Selasa, 15 Mei 2012

Belanda ke Indonesia Dulu, untuk apa?

Mengambil gambar di sini

Belanda. Apa yang terlintas di benak Anda jika saya menyebut negara ini?

Saya sempat menanyakan hal serupa pada beberapa kawan. Jawabannya cukup beragam dan tak ada yang dominan. Benteng, tulip, kincir angin, dan penjajah. Tak ada satupun yang menjawab Vereegnigde Oostindische compagnie (VOC). Padahal, saat ditanya apa yang terlintas di benak saya tentang Belanda, jawaban saya ya hanya tiga huruf ini, VOC.

Tahun 2012 ini VOC memperingati hari jadi ke 410 tahun karena telah berdiri sejak 1602 silam.
VOC menjadi simbol keberhasilan Belanda kala itu, yang mampu menciptakan sebuah perusahaan multinasional dengan cengkraman mendunia. Hebatnya lagi, Belanda seakan menjadi kuda hitam di tengah dominasi negara besar Inggris, Spanyol dan Portugis, terutama dalam hal penjelajahan dan mengarungi dunia baru kala itu.

Bagi Belanda, VOC merupakan kekayaan sejarah yang membanggakan.VOC  dianggap telah membawa kemakmuran. VOC juga menjadi monumen keberhasilan Belanda akan kemampuannya menjelajahi dunia dan turut serta menyumbang berbagai hasil penelitian pada permulaan abad ke-17. Generasi muda saat ini mengenal VOC sebagai karya leluhur yang membawa kejayaan di masa lampau.
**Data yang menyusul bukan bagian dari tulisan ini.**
import Literature.NumberTheory.EllipticCurves.BSDInvariantsProofs
import Literature.NumberTheory.EllipticCurves.QuadraticTwistRank
import Literature.NumberTheory.EllipticCurves.SelmerGaloisAction
import Literature.NumberTheory.EllipticCurves.SelmerPInftyRestriction
import HarnessLib

/-!
# `Sel_{p^∞}` under isomorphisms of curves; the twist `E_d ≅ E` over `ℚ(√d)` on geometric points

Two proved ingredients of the proof of
`Literature.NumberTheory.EllipticCurves.selmerCorank_baseChange_quadratic`
(Dokchitser–Dokchitser 2010, Lemma 4.14 with T. Dokchitser 2013, §4: "`E_α ≅ E` over `K(√α)`"):

* **Isomorphic curves have corresponding `p^∞`-Selmer local conditions.** For Weierstrass
  curves `W₁, W₂` over a field `K` with `V • W₁ = W₂` (`V` an admissible change of variables over
  `K`), the `Γ_K`-equivariant isomorphism of geometric points `twistPointsIso : E₁(K̄) ≃ E₂(K̄)`
  (the tree's `WeierstrassCurve.geomPointsEquiv` followed by transport along the equality), its
  restriction to `E[p^∞]` (`primaryIso`), the induced `h1PrimaryIso : H¹(K, E₁[p^∞]) ≃ H¹(K, E₂[p^∞])`
  and the correspondence of the Selmer local condition at every `K`-field
  (`mem_selmerLocalKerPrimary_iff_h1PrimaryIso_mem`; Silverman, *AEC*, X.§4: Selmer groups are
  attached to `E/K`, not to an equation); over a number field, of `Sel_{p^∞}` itself
  (`mem_selmerGroupPInfty_iff_h1PrimaryIso_mem`), whence equal coranks
  (`selmerCorank_eq_of_variableChange`);
* **The twist over the quadratic field.** For `E = W/ℚ`, `K ⊇ ℚ` with `θ ∈ K ∖ ℚ`, `θ² = c`,
  and the completed-square model `W₁ = C • W = W^{(1)}`: the explicit `K`-isomorphisms
  `E^{(c)}_K ≅ W₁_K ≅ E_K` on `K̄`-points (`twistIso = twistIso₂ ∘ twistIso₁`, from the tree's
  `twistUntwist` and `C`), and the sign rule for a lift `τ` of `σ ∈ Aut(K/ℚ)` with `σ θ = -θ`:
  `twistIso (τ P) = -(τ (twistIso P))` (`twistIso_pointsMap_of_neg`) — the Galois action on
  `E^{(c)}` is that on `E` twisted by the quadratic character (Silverman, *AEC*, X.2 Prop. 2.4 /
  X.5 Cor. 5.4; the tree's `conjMap_twistMap` on rational points).

## References

* J. H. Silverman, *The Arithmetic of Elliptic Curves*, 2nd ed. (2009), X.2 Prop. 2.4, X.§4,
  X.5 Cor. 5.4. [SilvermanAEC2009]
* T. Dokchitser, V. Dokchitser, Ann. of Math. 172 (2010), Lemma 4.14. [DokchitserDokchitserAnnals2010]
-/

noncomputable section

open scoped Classical

universe u

namespace Literature.NumberTheory.EllipticCurves

open GaloisRepresentations WeierstrassCurve

/-! ## Transport along an equality of Weierstrass equations -/

section Congr

variable {K : Type u} [Field K] {W₁ W₂ : WeierstrassCurve K}

/-- Geometric points along an equality of equations (identity on coordinates). [folklore] -/
def geomPointsCongr (h : W₁ = W₂) : geomPoints W₁ ≃+ geomPoints W₂ := h ▸ AddEquiv.refl _

/-- `geomPointsCongr` on an affine point. [folklore] -/
theorem geomPointsCongr_some (h : W₁ = W₂) {x y : AlgebraicClosure K}
    (hP : (W₁.baseChange (AlgebraicClosure K)).toAffine.Nonsingular x y) :
    geomPointsCongr h (show geomPoints W₁ from .some x y hP) =
      (show geomPoints W₂ from .some x y (h ▸ hP)) := by
  subst h; rfl

/-- `geomPointsCongr` is `Γ_K`-equivariant. [folklore] -/
theorem geomPointsCongr_smul (h : W₁ = W₂) (g : Field.absoluteGaloisGroup K) (P : geomPoints W₁) :
    geomPointsCongr h (g • P) = g • geomPointsCongr h P := by
  subst h; rfl

variable (E : Type u) [Field E] [Algebra K E]

/-- Local points along an equality of equations. [folklore] -/
def localPointsCongr (h : W₁ = W₂) : localPoints W₁ E ≃+ localPoints W₂ E := h ▸ AddEquiv.refl _

/-- `localPointsCongr` is `Γ_E`-equivariant. [folklore] -/
theorem localPointsCongr_smul (h : W₁ = W₂) (g : Field.absoluteGaloisGroup E) (P : localPoints W₁ E) :
    localPointsCongr E h (g • P) = g • localPointsCongr E h P := by
  subst h; rfl

/-- The local square for the transport along an equality. [folklore] -/
theorem pointsMap_geomPointsCongr (h : W₁ = W₂) (P : geomPoints W₁) :
    pointsMap W₂ E (geomPointsCongr h P) = localPointsCongr E h (pointsMap W₁ E P) := by
  subst h; rfl

end Congr

/-! ## `Sel_{p^∞}` local conditions under an isomorphism of curves over `K` -/

section Iso

variable {K : Type u} [Field K] {W₁ W₂ : WeierstrassCurve K} {V : VariableChange K}

/-- An additive isomorphism restricts to the `p`-primary components. [folklore] -/
def primaryComponentCongr {A B : Type*} [AddCommGroup A] [AddCommGroup B] (f : A ≃+ B) (p : ℕ) :
    AddCommGroup.primaryComponent A p ≃+ AddCommGroup.primaryComponent B p where
  toFun a := ⟨f a, map_mem_primaryComponent (f : A →+ B) a.2⟩
  invFun b := ⟨f.symm b, map_mem_primaryComponent (f.symm : B →+ A) b.2⟩
  left_inv _ := Subtype.ext (f.symm_apply_apply _)
  right_inv _ := Subtype.ext (f.apply_symm_apply _)
  map_add' _ _ := Subtype.ext (map_add f _ _)

/-- Values of `primaryComponentCongr`. [folklore] -/
@[simp]
theorem coe_primaryComponentCongr {A B : Type*} [AddCommGroup A] [AddCommGroup B] (f : A ≃+ B)
    (p : ℕ) (a : AddCommGroup.primaryComponent A p) : (primaryComponentCongr f p a : B) = f a :=
  rfl

/-- **The isomorphism `E₁(K̄) ≃+ E₂(K̄)` of Galois modules induced by `V • W₁ = W₂`** (change of
variables over `K`, the tree's `WeierstrassCurve.geomPointsEquiv`, followed by the transport
along the equality). Silverman, *AEC*, III.3.1(b), X.§4. [folklore] -/
def twistPointsIso (hV : V • W₁ = W₂) : geomPoints W₁ ≃+ geomPoints W₂ :=
  (geomPointsEquiv W₁ V).trans (geomPointsCongr hV)

/-- `twistPointsIso` on an affine point: the substitution `(x, y) ↦ (u⁻²(x-r), u⁻³(y-s(x-r)-t))`
with the coefficients of `V` viewed in `K̄`. [cite: SilvermanAEC2009, III.1 Table 3.1] -/
theorem twistPointsIso_some (hV : V • W₁ = W₂) {x y : AlgebraicClosure K}
    (hP : (W₁.baseChange (AlgebraicClosure K)).toAffine.Nonsingular x y) :
    ∃ h', twistPointsIso hV (show geomPoints W₁ from .some x y hP) =
      (show geomPoints W₂ from .some ((V.map (algebraMap K (AlgebraicClosure K))).toX x)
        ((V.map (algebraMap K (AlgebraicClosure K))).toY x y) h') := by
  subst hV
  refine ⟨?_, ?_⟩
  · rw [VariableChange.baseChange_smul_eq, VariableChange.nonsingular_iff]
    exact hP
  · change geomPointsCongr rfl (VariableChange.pointEquivBaseChange W₁ V (AlgebraicClosure K)
      (.some x y hP)) = _
    rw [VariableChange.pointEquivBaseChange_some]
    rfl

/-- `twistPointsIso` is `Γ_K`-equivariant. Silverman, *AEC*, X.§4. [folklore] -/
theorem twistPointsIso_smul (hV : V • W₁ = W₂) (g : Field.absoluteGaloisGroup K) (P : geomPoints W₁) :
    twistPointsIso hV (g • P) = g • twistPointsIso hV P := by
  change geomPointsCongr hV (geomPointsEquiv W₁ V (g • P)) = g • geomPointsCongr hV (geomPointsEquiv W₁ V P)
  rw [geomPointsEquiv_smul, geomPointsCongr_smul]

variable (E : Type u) [Field E] [Algebra K E]

/-- The companion isomorphism of local points `E₁(K̄_E) ≃+ E₂(K̄_E)`. [folklore] -/
def twistLocalIso (hV : V • W₁ = W₂) : localPoints W₁ E ≃+ localPoints W₂ E :=
  (localPointsEquiv W₁ V E).trans (localPointsCongr E hV)

/-- `twistLocalIso` is `Γ_E`-equivariant. [folklore] -/
theorem twistLocalIso_smul (hV : V • W₁ = W₂) (g : Field.absoluteGaloisGroup E) (P : localPoints W₁ E) :
    twistLocalIso E hV (g • P) = g • twistLocalIso E hV P := by
  change localPointsCongr E hV (localPointsEquiv W₁ V E (g • P)) =
    g • localPointsCongr E hV (localPointsEquiv W₁ V E P)
  rw [localPointsEquiv_smul, localPointsCongr_smul]

/-- **The local square**: the isomorphisms over `K̄` and `K̄_E` commute with the maps on points
along the chosen embedding `K̄ → K̄_E`. Silverman, *AEC*, X.§4. [folklore] -/
theorem pointsMap_twistPointsIso (hV : V • W₁ = W₂) (P : geomPoints W₁) :
    pointsMap W₂ E (twistPointsIso hV P) = twistLocalIso E hV (pointsMap W₁ E P) := by
  change pointsMap W₂ E (geomPointsCongr hV (geomPointsEquiv W₁ V P)) =
    localPointsCongr E hV (localPointsEquiv W₁ V E (pointsMap W₁ E P))
  rw [pointsMap_geomPointsCongr, pointsMap_geomPointsEquiv]

variable (p : ℕ)

/-- The isomorphism `E₁[p^∞] ≃+ E₂[p^∞]` induced by `V • W₁ = W₂`. [folklore] -/
def primaryIso (hV : V • W₁ = W₂) : geomPrimaryTorsion W₁ p ≃+ geomPrimaryTorsion W₂ p :=
  primaryComponentCongr (twistPointsIso hV) p

/-- `primaryIso` is `Γ_K`-equivariant. [folklore] -/
theorem primaryIso_smul (hV : V • W₁ = W₂) (g : Field.absoluteGaloisGroup K)
    (P : geomPrimaryTorsion W₁ p) : primaryIso p hV (g • P) = g • primaryIso p hV P :=
  Subtype.ext (by
    rw [primaryIso, coe_primaryComponentCongr, primaryComponent.coe_smul,
      primaryComponent.coe_smul, coe_primaryComponentCongr, twistPointsIso_smul])

/-- **`H¹(K, E₁[p^∞]) ≃+ H¹(K, E₂[p^∞])`** induced by the `Γ_K`-equivariant `primaryIso`
(`h1Equiv`). Silverman, *AEC*, X.§4. [folklore] -/
def h1PrimaryIso (hV : V • W₁ = W₂) : galH1Primary W₁ p ≃+ galH1Primary W₂ p :=
  h1Equiv (primaryIso p hV) (primaryIso_smul p hV)

/-- **The `p^∞`-Selmer local conditions of isomorphic curves correspond** at every `K`-field `E`
(`mem_resKer_iff_h1Equiv_mem` applied to the local square `pointsMap_twistPointsIso`).
Silverman, *AEC*, X.§4 (Selmer groups are attached to `E/K`). [cite: SilvermanAEC2009, X.§4] -/
theorem mem_selmerLocalKerPrimary_iff_h1PrimaryIso_mem (hV : V • W₁ = W₂) (s : galH1Primary W₁ p) :
    s ∈ selmerLocalKerPrimary W₁ E p ↔ h1PrimaryIso p hV s ∈ selmerLocalKerPrimary W₂ E p :=
  mem_resKer_iff_h1Equiv_mem (resGal (K := K) E)
    ((pointsMap W₁ E).comp (geomPrimaryTorsion W₁ p).subtype) _
    ((pointsMap W₂ E).comp (geomPrimaryTorsion W₂ p).subtype) _
    (primaryIso p hV) (primaryIso_smul p hV) (twistLocalIso E hV) (twistLocalIso_smul E hV)
    (fun m ↦ pointsMap_twistPointsIso E hV (m : geomPoints W₁)) s

end Iso

section IsoNumberField

open NumberField IsDedekindDomain

variable {K : Type u} [Field K] [NumberField K] {W₁ W₂ : WeierstrassCurve K} {V : VariableChange K}
  (p : ℕ)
Bahkan, terkait dengan Indonesia, hingga saat ini banyak penduduk Belanda yang menganggap kedatangan Belanda ke Tanah Air adalah mengusung semangat positif, diantaranya:
(1) Men-civilized-kan orang-orang Indonesia yang masih primitif;
(2) Memberi kemakmuran kepada orang-orang Indonesia yang masih terbelakang;
(3)  Mempersatukan orang-orang Indonesia yang selalu berkelahi antar mereka;
(4) Memberi pendidikan dan kemajuan rakyat indonesia, dan
(5) Kedatangan VOC ke Indonesia semata-mata untuk berdagang saja.

Itulah pandangan sekilas mengenai VOC dari sudut pandang warga Belanda. Apakah Anda menyetujuinya?

Saya pribadi tidak sepaham. Bagaimanapun, kehadiran VOC di Indonesia tidak dapat dipisahkan dari kolonialisme Belanda di Indonesia. Kurikulum pendidikan sejarah di Indonesia bercerita betapa dahulu kala, negeri makmur sentosa ini harus rela memberikan kesejahteraan yang direnggut paksa oleh Belanda. Belanda adalah penjajah, titik.

Memiliki pengalaman pahit, pernah menjadi negeri jajahan ini, mendorong Indonesia sebagai negara yang berdaulat dan membenci penjajahan. Tergambar dengan sangat jelas dalam Pembukaan Undang-Undang Dasar 1945 yang berbunyi “penjajahan di dunia harus dihapuskan”.

Tak cukup sampai di situ, dalam sikap berpolitik pun Indonesia memerangi kolonialisme dalam bentuk pengambilan sikap politik di kancah internasional dengan memilih jalan Politik Bebas Aktif.

Kembali pada persoalan dan kisah Indonesia-Belanda di jaman dulu kala. Bagaimana seharusnya generasi masa kini mengambil sikap? Bolehkah tidak peduli dan menganggap apa yang terjadi di masa lampu hanyalah sejarah untuk dikenang belaka? Atau malah memaafkan dengan tangan terbuka, memilih untuk membuka lembaran baru, menjalin relasi baru bernama persahabatan? Agakanya, jawaban kedua yang mendominasi saat ini. Tentu saja tak apa. Ini merupakan salah satu bentuk perdamaian dunia bukan?


*Tulisan ini mengambil buah pikiran dari Abdul Irsan yang pernah menjadi diplomat di Belanda.